The church became a pastoral institution adopting the shape of society’s structure with parochial churches and a division between clerici (priest) and idiotes (lay people). Even whilst the parish structure remained dominant, there have always been alternate models with greater focus on the small community, such as “prayer houses,” local lay fellowships of believers, and house churches.

Change Emerges through Immigration
Today, the Constantinian model of Corpus Christianum and of parish structures is rapidly heading for change. The state Church may be dismantled in a few years and new church structures will emerge. Already there are a number of examples of experiments with new forms and structures, often initiated by missionaries returning from service abroad.

And we see house churches emerge. Using the images of clan, synagogue, and temple, one might say that the house church is the clan living together in a small hamlet and local communities in the countryside; the synagogue is a community where the smaller groups gather regularly; and the temple is the site of larger scale celebration where the many come together. Such emerging “mixed economy” models grow up in cities and suburban areas in Norway.

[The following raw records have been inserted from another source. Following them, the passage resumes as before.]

/-!
# FunctionalMining — PLANAR SHADOW for the eigenvalue cores (part 6): the rows `ES.lam1.q=4`,
# `ES.neglam3.q=4 | T_C | C3a, C3b` are FALSE for every constant

Search for candidate a priori estimates; no regularity claim. Cell `pub-nsfunc`, prove seat
(gen 18). Refutations of CANDIDATE a priori inequalities; nothing about regularity.

For the planar witness `w` (`PlanarShadowWitness`): along EVERY classical solution `u` of
Navier–Stokes issued from `w` (any `ν ≥ 0`), the strain `S(u s)` has planar trace-free initial slice
AND planar trace-free initial time derivative (strain transport identity
`StrainTensor.timeDerivWithin_strainFlat_eq` at `t = 0`: every term has vanishing middle row — the
tables `D 1 (·)` of the `x₁`-independent witness collect to `[]`). By the planar tangent lemma
(`PlanarShadowTopEig`) the eigenvalue moments `∫(λ₁⁺)⁴ = ∫λ(S)⁴` and `∫((−λ₃)⁺)⁴ = ∫λ(−S)⁴` therefore
have at `t = 0` the one-sided derivative `¼ d/dt∫|S|⁴ = ¼(N₄(w) + νV₄(w))`, with
`N₄(w) = (2/5)(2π)⁵ > 0` (`PlanarShadowRates`). The datum-local C3a/C3b doors then refute, for every
`C`, the K0 rows

| K0 row | typed statement refuted here |
|---|---|
| `ES.lam1.q=4 \| T_C \| C3b / C3a` | `TopEigMomentMidEigRateBound 4 C` / `TopEigMomentStretchRateBound 4 C` |
| `ES.neglam3.q=4 \| T_C \| C3b / C3a` | `NegBotEigMomentMidEigRateBound 4 C` / `NegBotEigMomentStretchRateBound 4 C` |

(verdicts of record: DEAD ∀C by the numerical witness `−P2Db`, nogo `sievek/verdicts*.json`).
-/

noncomputable section

open MeasureTheory Set Filter Topology

namespace Summit.NavierStokesRegularity.FunctionalMining

open Literature.Analysis Literature.Analysis.FunctionSpaces Literature.Analysis.FunctionSpaces.Torus
  Literature.Analysis.FluidPDE
open TopEig StrainL4 StrainTensor

variable {d : Type*} [Fintype d] [DecidableEq d]

/-! ## 1. The four rows as named statements -/

/-- K0 row **`ES.lam1.q|T_C|C3b`**: `d/dt∫(λ₁⁺)^q ≤ C‖λ₂⁺‖_∞∫(λ₁⁺)^q`. Search for candidate a priori
estimates; no regularity claim — nothing is asserted. [ours; typed K0 row] -/
@[conjecture] def TopEigMomentMidEigRateBound (q C : ℝ) : Prop :=
  FunctionalMidEigRateBound (d := d) (torusTopEigMoment q) C

/-- K0 row **`ES.lam1.q|T_C|C3a`**: `d/dt∫(λ₁⁺)^q ≤ C‖α⁺‖_∞∫(λ₁⁺)^q`. [ours; typed K0 row] -/
@[conjecture] def TopEigMomentStretchRateBound (q C : ℝ) : Prop :=
  FunctionalStretchRateBound (d := d) (torusTopEigMoment q) C

/-- K0 row **`ES.neglam3.q|T_C|C3b`**: `d/dt∫((−λ₃)⁺)^q ≤ C‖λ₂⁺‖_∞∫((−λ₃)⁺)^q`. [ours; typed K0 row] -/
@[conjecture] def NegBotEigMomentMidEigRateBound (q C : ℝ) : Prop :=
  FunctionalMidEigRateBound (d := d) (torusNegBotEigMoment q) C

/-- K0 row **`ES.neglam3.q|T_C|C3a`**: `d/dt∫((−λ₃)⁺)^q ≤ C‖α⁺‖_∞∫((−λ₃)⁺)^q`. [ours; typed K0 row] -/
@[conjecture] def NegBotEigMomentStretchRateBound (q C : ℝ) : Prop :=
  FunctionalStretchRateBound (d := d) (torusNegBotEigMoment q) C

/-! ## 2. Datum-local doors (a derivative value at ONE datum suffices) -/

/-- **C3b door, datum-local form.** If the C3b row holds for `Φ` and, at a smooth divergence-free
zero-mean datum `u₀` with `λ₂(S(u₀)) ≤ 0` pointwise, `s ↦ Φ(u s)` has the one-sided derivative
`N + νV` at the initial time along every classical solution issued from `u₀` (`ν > 0`), then `N ≤ 0`.
[ours] -/
theorem FunctionalMidEigRateBound.initialRateAt_nonpos
    {Φ : (UnitAddTorus d → EuclideanSpace ℝ d) → ℝ} {C : ℝ}
    (hB : FunctionalMidEigRateBound Φ C) (hd : Fintype.card d = 3)
    {u₀ : UnitAddTorus d → EuclideanSpace ℝ d} (hu₀ : Torus.IsSmooth u₀) (hdiv : Torus.IsDivFree u₀)
    (hmean : Torus.HasZeroMean u₀)
    (hΛ : ∀ x, ∀ hx : (Matrix.of fun i j =>
        (Torus.partialDeriv j u₀ x i + Torus.partialDeriv i u₀ x j) / 2).IsHermitian,
        hx.eigenvalues₀ (Fin.cast hd.symm 1) ≤ 0)
    {N V : ℝ}
    (hrate : ∀ {ν : ℝ}, 0 < ν → ∀ {T : ℝ}, 0 < T →
      ∀ {u : ℝ → UnitAddTorus d → EuclideanSpace ℝ d} {p : ℝ → UnitAddTorus d → ℝ},
        Torus.IsClassicalNSSolutionOn (Icc 0 T) ν 0 u p → u 0 = u₀ →
        (∀ t ∈ Icc 0 T, Torus.HasZeroMean (u t)) →
        HasDerivWithinAt (fun s => Φ (u s)) (N + ν * V) (Icc 0 T) 0) :
    N ≤ 0 := by
  refine inertialRate_nonpos_of_forall (V := V) fun ν hν => ?_
  obtain ⟨T, hT, v, p, hsol, hv0, -⟩ :=
    Torus.exists_classicalNS_smooth (d := d) hd.le hν.le hu₀ hdiv
  have hmean' : ∀ t ∈ Icc 0 T, Torus.HasZeroMean (v t) := fun t ht =>
    hsol.hasZeroMean_of_hasZeroMean (convex_Icc 0 T) (left_mem_Icc.2 hT.le) ht (hv0 ▸ hmean)
  have h0 : (0 : ℝ) ∈ Icc 0 T := left_mem_Icc.2 hT.le
  have hder := hrate hν hT hsol hv0 hmean'
  have hΛ' : ∀ x, ∀ hx : (Matrix.of fun i j =>
      (Torus.partialDeriv j (v 0) x i + Torus.partialDeriv i (v 0) x j) / 2).IsHermitian,
      hx.eigenvalues₀ (Fin.cast hd.symm 1) ≤ 0 := by
    rw [hv0]; exact hΛ
  have hle := hB hd hν.le hT hsol 0 h0 0 le_rfl hΛ' _ hder
  simpa using hle

/-- **C3a door, datum-local form** (`σ(u₀) ≤ 0` pointwise). [ours] -/
theorem FunctionalStretchRateBound.initialRateAt_nonpos
    {Φ : (UnitAddTorus d → EuclideanSpace ℝ d) → ℝ} {C : ℝ}
    (hB : FunctionalStretchRateBound Φ C) (hd : Fintype.card d = 3)
    {u₀ : UnitAddTorus d → EuclideanSpace ℝ d} (hu₀ : Torus.IsSmooth u₀) (hdiv : Torus.IsDivFree u₀)
    (hmean : Torus.HasZeroMean u₀) (hσ : ∀ x, torusStretchingDensity u₀ x ≤ 0) {N V : ℝ}
    (hrate : ∀ {ν : ℝ}, 0 < ν → ∀ {T : ℝ}, 0 < T →
      ∀ {u : ℝ → UnitAddTorus d → EuclideanSpace ℝ d} {p : ℝ → UnitAddTorus d → ℝ},
        Torus.IsClassicalNSSolutionOn (Icc 0 T) ν 0 u p → u 0 = u₀ →
        (∀ t ∈ Icc 0 T, Torus.HasZeroMean (u t)) →
        HasDerivWithinAt (fun s => Φ (u s)) (N + ν * V) (Icc 0 T) 0) :
    N ≤ 0 := by
  refine inertialRate_nonpos_of_forall (V := V) fun ν hν => ?_
  obtain ⟨T, hT, v, p, hsol, hv0, -⟩ :=
    Torus.exists_classicalNS_smooth (d := d) hd.le hν.le hu₀ hdiv
  have hmean' : ∀ t ∈ Icc 0 T, Torus.HasZeroMean (v t) := fun t ht =>
    hsol.hasZeroMean_of_hasZeroMean (convex_Icc 0 T) (left_mem_Icc.2 hT.le) ht (hv0 ▸ hmean)
  have h0 : (0 : ℝ) ∈ Icc 0 T := left_mem_Icc.2 hT.le
  have hder := hrate hν hT hsol hv0 hmean'
  have hσ' : ∀ x, torusStretchingDensity (v 0) x ≤ 0 * torusVorticitySqAt (v 0) x := by
    intro x; rw [hv0, zero_mul]; exact hσ x
  have hle := hB hd hν.le hT hsol 0 h0 0 le_rfl hσ' _ hder
  simpa using hle

/-! ## 3. The strain of a solution issued from the planar witness: planar initial slice and tangent -/

namespace PlanarShadow

open TrigPolyExact TrigPolyExact.TP PlanarTopEig

/-- Tables differentiated in `x₁` collect to `[]` (the witness is `x₁`-independent). [ours; by `decide`] -/
theorem collect_D1_tables :
    (∀ j : Fin 3, collect (TP.D 1 (W j)) = []) ∧ (∀ j : Fin 3, collect (TP.D 1 (TP.lapT (W j))) = []) ∧
      (∀ j : Fin 3, collect (TP.D 1 (TP.D j P)) = []) := by
  refine ⟨?_, ?_, ?_⟩ <;> decide +kernel

/-- `(∂₁w)ⱼ = 0`. [ours] -/
theorem partialDeriv_one_w (x : UnitAddTorus (Fin 3)) (j : Fin 3) : Torus.partialDeriv 1 w x j = 0 := by
  rw [partialDeriv_w, ← evalR_collect, collect_D1_tables.1 j]; simp [evalR]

Norwegian society was, for centuries, a homogeneous culture and a country with Lutherans constituting the overwhelming majority. Today, the rapidly growing number of immigrants has also made Norway a multicultural and multi-religious society. A substantial number of these immigrants are Christians from Africa (Ethiopia, Tanzania, Nigeria) and Asia (Myanmar, China, Philippines). Probably one-third of churchgoers in Oslo on any given Sunday are immigrants. This is a good illustration of how the global comes to the local.

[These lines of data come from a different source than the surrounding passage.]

import Mathlib
import Summits.KontsevichZagierPeriods.Zeta5Search.Certificates.RayC1Window
import Summits.KontsevichZagierPeriods.Zeta5Search.Certificates.RayC1KernelClassR8
import HarnessLib

/-!
# (N∃ᶠ) ⊕ (M) on the calibration ray C1: infinitely many C1 approximants satisfy `0 < |ζ(5) − p/q| < q^{−γ}`, `γ ≤ 0.8673`
(fam-tele g17, S4-C1 LITE file L6 — the C1 copy of `RecordRayThm1Frequently`)

HONEST FRAMING: systematic search; no irrationality claim unless certified.  ONE by-name theorem combining the
hypothesis-free exponent clause (M) of the C1 ray (`RayC1.c1_exponent_classR8`: for `0 ≤ γ ≤ 0.8673`, eventually
`|ζ(5) − P_n/Q_n| < 1/q_n^γ` with the integers `p_n = kMPR8 n · P_n`, `q_n = kMPR8 n · |Q_n| ≥ 1`) with the non-vanishing
clause (N∃ᶠ) (`RayC1Window.c1Pair_frequently_ne_zero`: `Q_n ζ(5) − P_n ≠ 0` for infinitely many `n`) by
`Filter.Frequently.and_eventually`.  C1 is the CALIBRATION ray `a = (18,32,23,30,28,38,43,30)`; `γ < 1`: no irrationality
content, no record moves; how this may be worded is the referees' call, not this file's.
-/

namespace Summit.KontsevichZagierPeriods.Zeta5Search.RayC1.Generic

open Filter
open Literature.NumberTheory.Transcendental (zetaValue)

/-- **(N∃ᶠ) ⊕ (M) for the C1 ray.**  For every `0 ≤ γ ≤ 0.8673` and infinitely many `n`, the integers
`p = kMPR8 n · P_n`, `q = kMPR8 n · |Q_n| ≥ 1` satisfy `0 < |ζ(5) − P_n/Q_n| < 1/q^γ` (and `P_n/Q_n = p/(±q)`).
HONEST FRAMING: `γ < 1`; NOT an irrationality statement; C1 is the calibration ray. -/
theorem c1_thm1_frequently {γ : ℝ} (h0 : 0 ≤ γ) (hγ : γ ≤ 8673 / 10000) :
    ∃ᶠ n : ℕ in atTop, ∃ p : ℤ, ∃ q : ℕ, 1 ≤ q ∧ (q : ℚ) = kMPR8 n * |(c1Q n : ℚ)| ∧
      (p : ℚ) = kMPR8 n * c1P n ∧ 0 < |zetaValue 5 - (c1P n : ℝ) / (c1Q n : ℝ)| ∧
        |zetaValue 5 - (c1P n : ℝ) / (c1Q n : ℝ)| < 1 / (q : ℝ) ^ γ := by
  refine (c1Pair_frequently_ne_zero.and_eventually (c1_exponent_classR8 h0 hγ)).mono fun n hn => ?_
  obtain ⟨hL, p, q, hq, hqQ, hpP, hlt⟩ := hn
  have hQ : (c1Q n : ℝ) ≠ 0 := by
    intro hQ0
    have hz : c1Q n = 0 := by exact_mod_cast hQ0
    simp [hz] at hqQ
    omega
  refine ⟨p, q, hq, hqQ, hpP, ?_, hlt⟩
  rw [abs_pos, sub_ne_zero]
  intro h
  apply hL
  rw [h]
  field_simp
  ring

end Summit.KontsevichZagierPeriods.Zeta5Search.RayC1.Generic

This reverse trend in mission now offers the old heartlands of Christianity a model for renewal and calls for a structural reform of the churches in Norway to grapple with the challenges of migration. There is a long way to go before the churches in Norway “see” and “discover” the new Christians in their midst and begin to consider them “fellow labourers for Christ” and not just strange and exotic bedfellows.

This process has started and migrant churches and leaders are increasingly realising the challenge to become a source of inspiration and renewal in the Norwegian setting of often stale church life. Here we are not talking about inspiration in terms of rhythmic dancing and hand-clapping. Rather, the local church in Norway needs the vitality, the brokenness, the spirituality, and the understanding of primal religious power from Christians in the global South.

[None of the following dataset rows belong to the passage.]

import Summits.QuantumFields.YangMills.Theorems.IR.VacuumEscapeSpectralSeam
import Literature.MathematicalPhysics.QuantumFieldTheory.Balaban1983to89.MassGapFunctionalInequalities
import HarnessLib

/-!
# Line `vacuum_escape` (crux `BalabanLadder.IR`, stmt-QuantumFields-19354) — ordering of currencies:
# cold pressure in units ⇒ (gap face ∧ thermal face)

The per-`β` COLD-PRESSURE currency of the pincer lines (hypothesis `hcp` of the tree seam
`TensionRatio.gapInUnits_of_rate_in_units`, p589073; `ColdPressureBound r.ρ β S (κ·aβ) C₀` on all large tori: trace excesses
`x_{2S+1}(m+2) ≤ C₀ (2S+1)³ e^{−κ aβ (m+2)}` on the cold range `S + 1 ≤ 2(m+2)`) implies BOTH faces of line `vacuum_escape`:
the gap face `SliceGapInUnits` (rate `κ`, the finitely many short times absorbed into the free constant `K(β,S)`) and the thermal
face `ColdPurity` (`K₀ = 1`, threshold `S₁(β)` where `C₀(β)(2S+1)³e^{−κ aβ (S+1)} ≤ 1`) — `faces_of_coldPressure`.  With
`spectralSeam_holds` (p616814) this RECOVERS `gapInUnits_of_rate_in_units` through the two faces, i.e. the cut
{`SliceGapInUnits`, `ColdPurity`} of line `vacuum_escape` is formally WEAKER (cheaper to supply) than the cold-pressure currency:
it never asks for trace excesses below the half height `S + 1`.  [folklore bookkeeping]

HONEST FRAMING: an ordering between typed currencies; proves no gap; `BalabanLadder.IR`, a lattice gap and the Yang–Mills mass gap
(Clay) are untouched; R4 of the ladder closes only the conditional finite-𝕋⁴ rung `BalabanLadder.UV`.
-/

set_option autoImplicit false

noncomputable section

open scoped BigOperators
open Filter Topology MeasureTheory
open Literature.MathematicalPhysics.QuantumFieldTheory Literature.MathematicalPhysics.QuantumLattice
open Literature.MathematicalPhysics.QuantumFieldTheory.Balaban1983to89.Sufficient (ColdPressureBound)

namespace Summit.QuantumFields.YangMills.Cruxes.IR.VacuumEscape

variable {G : Type} [Group G] [TopologicalSpace G] [IsTopologicalGroup G] [CompactSpace G]
  [MeasurableSpace G] [BorelSpace G]

/-- The volume factor dies along the cold diagonal: `C₀ (2S+1)³ e^{−g (S+1)} ≤ 1` for all large `S` (`g > 0`). [folklore] -/
theorem eventually_volume_mul_exp_le_one (C₀ : ℝ) {g : ℝ} (hg : 0 < g) :
    ∀ᶠ S : ℕ in atTop, C₀ * ((2 * S + 1 : ℕ) : ℝ) ^ 3 * Real.exp (-(g * ((S : ℝ) + 1))) ≤ 1 := by
  -- `u ↦ u³ e^{-u}` tends to `0`; `u = g (S+1)`
  have hu : Tendsto (fun S : ℕ => g * ((S : ℝ) + 1)) atTop atTop := by
    have h1 : Tendsto (fun S : ℕ => (S : ℝ) + 1) atTop atTop :=
      tendsto_natCast_atTop_atTop.atTop_add tendsto_const_nhds
    exact h1.const_mul_atTop hg
  have h3 := (Real.tendsto_pow_mul_exp_neg_atTop_nhds_zero 3).comp hu
  have h4 : Tendsto (fun S : ℕ => |C₀| * (2 / g) ^ 3 * ((g * ((S : ℝ) + 1)) ^ 3 * Real.exp (-(g * ((S : ℝ) + 1)))))
      atTop (𝓝 (|C₀| * (2 / g) ^ 3 * 0)) := h3.const_mul _
  rw [mul_zero] at h4
  filter_upwards [h4.eventually (ge_mem_nhds one_pos)] with S hS
  have hcube : ((2 * S + 1 : ℕ) : ℝ) ^ 3 ≤ (2 / g) ^ 3 * (g * ((S : ℝ) + 1)) ^ 3 := by
    rw [← mul_pow]
    refine pow_le_pow_left₀ (by positivity) ?_ 3
    have : 2 / g * (g * ((S : ℝ) + 1)) = 2 * ((S : ℝ) + 1) := by field_simp
    rw [this]; push_cast; linarith
  calc C₀ * ((2 * S + 1 : ℕ) : ℝ) ^ 3 * Real.exp (-(g * ((S : ℝ) + 1)))
      ≤ |C₀| * ((2 * S + 1 : ℕ) : ℝ) ^ 3 * Real.exp (-(g * ((S : ℝ) + 1))) := by
        gcongr; exact le_abs_self _
    _ ≤ |C₀| * ((2 / g) ^ 3 * (g * ((S : ℝ) + 1)) ^ 3) * Real.exp (-(g * ((S : ℝ) + 1))) := by gcongr
    _ = |C₀| * (2 / g) ^ 3 * ((g * ((S : ℝ) + 1)) ^ 3 * Real.exp (-(g * ((S : ℝ) + 1)))) := by ring
    _ ≤ 1 := hS

/-- **Cold pressure on one torus ⇒ the gap-face datum**: a rate bound for ALL times `t ≥ 2` with a free constant (the short times
`2(m+2) < S+1` outside the cold range are finitely many and absorbed). [folklore] -/
theorem gapInput_of_coldPressureBound {N : ℕ} {ρ : G →* Matrix (Fin N) (Fin N) ℂ} {β : ℝ} {S : ℕ} {g C₀ : ℝ}
    (hC₀ : 0 ≤ C₀) (h : ColdPressureBound ρ β S g C₀) :
    ∃ K : ℝ, ∀ m : ℕ, traceExcess ρ β (2 * S + 1) (m + 2) ≤ K * Real.exp (-(g * ((m + 2 : ℕ) : ℝ))) := by
  set K₂ : ℝ := ∑ m ∈ Finset.range S, |traceExcess ρ β (2 * S + 1) (m + 2)| * Real.exp (g * ((m + 2 : ℕ) : ℝ)) with hK₂
  have hK₂0 : 0 ≤ K₂ := Finset.sum_nonneg fun m _ => by positivity
  have hK₁0 : 0 ≤ C₀ * ((2 * S + 1 : ℕ) : ℝ) ^ 3 := by positivity
  refine ⟨C₀ * ((2 * S + 1 : ℕ) : ℝ) ^ 3 + K₂, fun m => ?_⟩
  by_cases hm : S + 1 ≤ 2 * (m + 2)
  · exact (h m hm).trans (mul_le_mul_of_nonneg_right (le_add_of_nonneg_right hK₂0) (Real.exp_nonneg _))
  · have hmS : m ∈ Finset.range S := Finset.mem_range.2 (by omega)
    have hterm : |traceExcess ρ β (2 * S + 1) (m + 2)| * Real.exp (g * ((m + 2 : ℕ) : ℝ)) ≤ K₂ :=
      Finset.single_le_sum (f := fun m => |traceExcess ρ β (2 * S + 1) (m + 2)| * Real.exp (g * ((m + 2 : ℕ) : ℝ)))
        (fun m _ => by positivity) hmS
    calc traceExcess ρ β (2 * S + 1) (m + 2)
        ≤ |traceExcess ρ β (2 * S + 1) (m + 2)| := le_abs_self _
      _ = |traceExcess ρ β (2 * S + 1) (m + 2)| * Real.exp (g * ((m + 2 : ℕ) : ℝ)) *
            Real.exp (-(g * ((m + 2 : ℕ) : ℝ))) := by
          rw [mul_assoc, ← Real.exp_add, add_neg_cancel, Real.exp_zero, mul_one]
      _ ≤ K₂ * Real.exp (-(g * ((m + 2 : ℕ) : ℝ))) := mul_le_mul_of_nonneg_right hterm (Real.exp_nonneg _)
      _ ≤ (C₀ * ((2 * S + 1 : ℕ) : ℝ) ^ 3 + K₂) * Real.exp (-(g * ((m + 2 : ℕ) : ℝ))) :=
          mul_le_mul_of_nonneg_right (le_add_of_nonneg_left hK₁0) (Real.exp_nonneg _)

/-- **Cold pressure on one torus ⇒ the half-height multiplicity** `x(S+1) ≤ C₀ (2S+1)³ e^{−g(S+1)}` (`S ≥ 1`; the half height lies in
the cold range). [folklore] -/
theorem halfHeight_of_coldPressureBound {N : ℕ} {ρ : G →* Matrix (Fin N) (Fin N) ℂ} {β : ℝ} {S : ℕ} {g C₀ : ℝ}
    (hS : 1 ≤ S) (h : ColdPressureBound ρ β S g C₀) :
    traceExcess ρ β (2 * S + 1) (S + 1) ≤ C₀ * ((2 * S + 1 : ℕ) : ℝ) ^ 3 * Real.exp (-(g * ((S : ℝ) + 1))) := by
  have h1 := h (S - 1) (by omega)
  have hcast : ((S - 1 + 2 : ℕ) : ℝ) = (S : ℝ) + 1 := by
    rw [show S - 1 + 2 = S + 1 by omega]; push_cast; ring
  rw [hcast] at h1
  rw [traceExcess_eq_of_eq ρ β (2 * S + 1) (show S + 1 = S - 1 + 2 by omega)]
  exact h1

/-- **Cold pressure in units ⇒ both faces of line `vacuum_escape`.**  The per-`β` cold-pressure currency at rate `κ·a(β)` on all large
tori (the hypothesis of `TensionRatio.gapInUnits_of_rate_in_units`) gives `SliceGapInUnits G r a` (rate `κ`) and `ColdPurity G r`
(`K₀ = 1`).  Hence the cut {gap face, thermal face} is implied by — weaker than — cold pressure in units, and `spectralSeam_holds`
recovers the rate-in-units seam. [folklore] -/
theorem faces_of_coldPressure (r : LatticeRep G) (a : ℝ → ℝ) (ha : ∀ β, 0 < a β) {κ β₈ : ℝ} (hκ : 0 < κ)
    (hcp : ∀ β : ℝ, β₈ ≤ β → ∃ C₀ : ℝ, 0 ≤ C₀ ∧ ∃ S₃ : ℕ, ∀ S : ℕ, S₃ ≤ S → ColdPressureBound r.ρ β S (κ * a β) C₀) :
    SliceGapInUnits G r a ∧ ColdPurity G r := by
  classical
  -- choose the data `C₀(β), S₃(β)` (junk below `β₈`)
  have hch : ∀ β : ℝ, ∃ C₀ : ℝ, ∃ S₃ : ℕ, β₈ ≤ β → 0 ≤ C₀ ∧ ∀ S : ℕ, S₃ ≤ S → ColdPressureBound r.ρ β S (κ * a β) C₀ := by
    intro β
    by_cases hβ : β₈ ≤ β
    · obtain ⟨C₀, hC₀, S₃, hS⟩ := hcp β hβ
      exact ⟨C₀, S₃, fun _ => ⟨hC₀, hS⟩⟩
    · exact ⟨0, 0, fun h => absurd h hβ⟩
  choose C₀ S₃ hdata using hch
  -- the purity threshold: `C₀(β)(2S+1)³ e^{−κ aβ (S+1)} ≤ 1` for `S ≥ S₄(β)`
  have hS₄ : ∀ β : ℝ, ∃ S₄ : ℕ, ∀ S : ℕ, S₄ ≤ S →
      C₀ β * ((2 * S + 1 : ℕ) : ℝ) ^ 3 * Real.exp (-(κ * a β * ((S : ℝ) + 1))) ≤ 1 := fun β =>
    eventually_atTop.1 (eventually_volume_mul_exp_le_one (C₀ β) (mul_pos hκ (ha β)))
  choose S₄ hS₄ using hS₄
  refine ⟨⟨κ, β₈, S₃, hκ, fun β hβ S hS => ?_⟩, ⟨1, β₈, fun β => max (max (S₃ β) (S₄ β)) 1, fun β hβ S hS => ?_⟩⟩
  · -- gap face
    obtain ⟨hC₀, hcold⟩ := hdata β hβ
    obtain ⟨K, hK⟩ := gapInput_of_coldPressureBound hC₀ (hcold S hS)
    refine ⟨K, fun t ht => ?_⟩
    obtain ⟨m, rfl⟩ : ∃ m, t = m + 2 := ⟨t - 2, by omega⟩
    exact hK m
  · -- thermal face
    obtain ⟨hC₀, hcold⟩ := hdata β hβ
    have hS3 : S₃ β ≤ S := le_trans (le_trans (le_max_left _ _) (le_max_left _ _)) hS
    have hS4 : S₄ β ≤ S := le_trans (le_trans (le_max_right _ _) (le_max_left _ _)) hS
    have hS1 : 1 ≤ S := le_trans (le_max_right _ _) hS
    exact (halfHeight_of_coldPressureBound hS1 (hcold S hS3)).trans (hS₄ β S hS4)

end Summit.QuantumFields.YangMills.Cruxes.IR.VacuumEscape

end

Renewal of churches in the West is possible, and the most important way is likely to “go global.” From the churches in the global South we may hear the gospel in a new tone and witnessed by new voices. We may have the churches in the global South demonstrate the strength of the local congregation as an agent of evangelism.

Adopting a Missionary Stance
The dream is to bring together the missionary focus on the specific mission activities of the church and the missional related to the nature of the church, as being sent by God to the world. This “marriage” is being tested in various forms in Norway, by mission societies, churches, and local congregations.

The dream finds expression in a desire to see congregations in both the North and the South become missional. Impacting the world begins with local congregations giving up Christendom assumptions and adopting a missionary stance both within their own culture and cross-culturally. Missional congregations pray both for renewal within their community and in the marketplace.

In local congregations, missional structures are created that go beyond the hierarchies of the past and provide a balance between worship, community, and mission at all levels of church life—in cells, Bible study groups, fresh expressions like café churches and sub-churches, and a growing interest in retreats and Taize.

The dream is to see every member being motivated and equipped to take his or her role in inspiring, encouraging, and equipping local believers, as God’s people turn inward (centripetal movement) in order to turn outward (centrifugal movement).

Dr. Knud Jørgensen is dean of Tao Fong Shan in Hong Kong and associate professor at the Norwegian School of Theology.